The company invested $4 million in extensive advertising and sales promotion campaign during the
launch which resulted in a 10% market share by 1990. There was a flawed advertisement mentioned
in the case that highlights the exaggeration made by the brand about the plaque protection. However
due to the brand new segmentation of the product and addressing to the fact that a major chunk of
Canadian population suffered from the plaque and gingivitis problems, Plax penetrated into the
market in no time. Plax was priced at a higher level in food store while at a premium in drug store
signifying its medicinal value.
Our Recommendation
We recommend the company to go for re-positioning of its brand and not start a separate line
of extension or maintain a status quo. The various reasons supporting it are as follows:
a. The brand is being positioned as a cosmetic product which helps to fight bad breath
but as per Exhibit 3, only the consumers are able to find the product to perform above
average in that attribute whereas other users does not find the advertisements or
promotions that impactful in its positioning and even rated it below average in other
attributes. Thus, the brand needs a lot of improvement in its advertising and
promotion campaign to help it build its brand image better.
b. Since 65 percent of the sale of all mouthwash happens in drug store, the company
needs to ensure that it targets the drug store more than the food store. Another reason
for the same being that the 42 percent of the sale of Scope is already from food store
and therefore it does not need to anything in case of food store.
c.
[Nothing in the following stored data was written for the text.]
import Summits.ABC.IUTFork.Thm311RealInd2Ism
import Literature.IUT.HodgeArakelov.AbsTopMonoidsGenuineZhatNaturality
import HarnessLib

/-!
# [IUTchIII] Theorem 3.11 (i) (Ind1) at `v ∈ 𝕍^non`, PRINT-LITERAL: the STRIP PART — automorphisms of the
# `𝒟⊢`-prime-strip at `v` (= topological automorphisms of `G_v`) acting on the real log-shell `K_v ⊇ I_v` through
# THE equivariant lift to `O^⊳(G_v) = 𝒪^⊳_{K̄_v}`

Record file (D-0012) of the abc-iut cell (Cor. 3.12 sub-crew, seat abc-iut-c312-1 = holder of record of the typed
[IUTchIII] Thm. 3.11, gen 8); TAKES NO SIDE on [IUTchIII] Cor. 3.12.

THE BINDER IT REPLACES.  abc-iut-c312-5's real signature `Real.logShells X logv Aut Ism …` leaves the (Ind1) strip slot
`Aut` a BINDER («`stripAut` (induced by isomorphisms of `D⊢`-prime-strips, i.e. of the topological group `G_v`, Prop. 1.2
(vi) functoriality / [AbsTopIII] Prop. 5.8 (ii))»); its Dupuy–Hilado instance is `Real.stripAutDH = {1}` (DH §4.7: (Ind1) =
the capsule-index permutations only).  Print, [IUTchIII] Thm. 3.11 (i) (kurims p. 154 l. 52–54, cell render
`IUTchIII-kurims-url-4b091feeb646`): "(Ind1) the indeterminacies induced by the automorphisms of the procession of
`𝒟⊢`-prime-strips `Prc(ⁿ’°𝒟⊢_T)`"; an automorphism of a procession is, at each capsule member and each `v ∈ 𝕍`, an
isomorphism of the `𝒟⊢`-prime-strip data `†𝒟⊢_v` ([IUTchI] Def. 4.1 (iii): at `v ∈ 𝕍^non` a category `≅ ℬ(G_v)⁰`), i.e.
an (outer) isomorphism of the topological group `G_v`; it acts on `log(†𝒟⊢_v) = {G_v ↷ k~(G_v)} ⊇ ℐ(G_v)` by the
functoriality of the mono-analytic algorithm ([IUTchIII] Prop. 1.2 (vi) «functorial algorithm in the category `†𝒟⊢_v`»;
[AbsTopIII] Prop. 5.8 (ii); Prop. 3.2 (iv) «`Π ↦ (Π ↷ M)` functorial in open injections/isomorphisms»).

TYPED (every constant a landed tree decl; no `Prop` fact): for `φ : Gal v ≃ₜ* Gal v` (a topological automorphism of
`G_v = Gal(K̄_v/K_v)`, the `Π` of abc-iut-L4-t2's model `TM`-pair at `closureAt v`):
* `Real.stripLift v φ` — THE `φ`-equivariant automorphism of `O^×(G_v) = (𝒪^⊳_{K̄_v})ˣ` (units of abc-iut-L6-t13's
  `Genuine.liftM (closureAt v) φ`, [AbsTopIII] Prop. 3.2 (iv): unique by `Genuine.liftM_unique`);
* `Real.stripMulAut v φ ∈ Aut(O^{×μ}(G_v))` — the induced automorphism of `O^{×μ} = O^×⧸μ` (the object on which print's
  (Ind2) isometries `Real.ismGenuine v` also act, `Thm311RealInd2Ism`);
* `Real.liftUnits v φ : 𝒪_v^× ≃* 𝒪_v^×` — its restriction to the `G_v`-invariants `O^×(G_v)^{G_v} = 𝒪_v^×`
  (`Real.mem_fixedBy_top_iff`), i.e. the action of `φ` on `K_v`'s own units;
* **`Real.ind1StripOf v L`** — PRINT'S (Ind1) STRIP PART AT `v` on the real log-shell: the bicontinuous additive
  automorphisms `ψ` of `K_v` REALISING `stripMulAut v φ` through the logarithm `L` for some `φ` (`Real.Realises`, the
  same passage `O^{×μ}(G_v) ⊇ O^{×μ}(G_v)^{G_v} = 𝒪_v^×⧸μ —log→ I_v ⊆ K_v` as for (Ind2)).

PROVED: `Real.stripLift_toOUnits` / `Real.stripMulAut_clsOf` (the lift maps the class of `u ∈ 𝒪_v^×` to the class of
`liftUnits v φ u`); `Real.realises_stripMulAut_iff` (`ψ` realises `φ` iff `ψ (L u) = L (liftUnits v φ u)` for all `u`);
`Real.refl_mem_ind1StripOf`; **`Real.image_shell_eq_of_mem_ind1StripOf`** (`ψ(I_v) = I_v` — so print's (Ind1) strip
part, like print's (Ind2), ACTS THROUGH Dupuy–Hilado's `Aut_{ℚ_p}(K_v : I_v)`; sequel `Thm311RealInd1StripSignature`);
§4 INNER AUTOMORPHISMS ACT TRIVIALLY: `Real.stripLift_innerAut` (THE lift of `conj(σ)` is `σ` itself),
`Real.liftUnits_innerAut` (`= 1` on `𝒪_v^×`), **`Real.realises_innerAut_iff`** (a `ψ` realises an inner automorphism iff
it fixes `L(𝒪_v^×)` pointwise) — the action factors through `Out(G_v)`, as print's "isomorphisms of `†𝒟⊢_v`"
(isomorphism classes of equivalences `ℬ(G_v)⁰ ⥲ ℬ(G_v)⁰` = outer isomorphisms) requires.

HONEST SCOPE: a statement about OUR typed objects at ONE place `v` and ONE strip; the capsule-index permutations of (Ind1)
are abc-iut-c312-1's `LogShells.Ind1` (unchanged); the compatibility of a procession automorphism ACROSS `v ∈ 𝕍` and
across capsule members is not constrained here (print lets independent isomorphisms act at each `(i, v)`, cf.
`LogShells.Ind1`); the archimedean strip part is untouched; Mochizuki's "ind-topological" is rendered by bicontinuity of
`ψ`; nothing here asserts or refutes [IUTchIII] Cor. 3.12.  [claim: Mochizuki2012, status: disputed] for every
quotation; [cite: MochizukiAbsTopIII2015, Proposition 3.2 (iv) p.72]; [cite: DupuyHilado2025, §4.7]. typed ≠ proved.
-/

set_option autoImplicit false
The case also points out that even if the company launches a new product, it is not
sure if it will be a success since the new product that is proposed to be launched
launch will be no different from that of Plax and will be not accepted well with the
retailers and can lead to extra costs to put the stock with them and also might lead to
loss to its own brand Scope due to lesser exposure.
d. Product Development Department of Scope is of the view that Scope reduces Plaque
as well. However, they do not have any clinical evidence to extend this claim. The
company, therefore, should try to get its claim tested by the respective agency and
extend the same. This will be an added advantage to them. It although may not
generate additional sales but it can definitely prevent current users from switching
over to other brand.
e. We find that the advertising agency is not very much in favour of making any new
claims for Scope as it may create a confusion among the customers. Moreover, it will
be difficult for them to send out two different ideas in the same commercial. However
this should not be a hindrance as there are several products in the market that perhaps
states multiple claims and still does well. It basically all depends on effective
advertising. Moreover the market research carried out had already stated that the
current consumer will not switch over to other brand if any additional claim is made.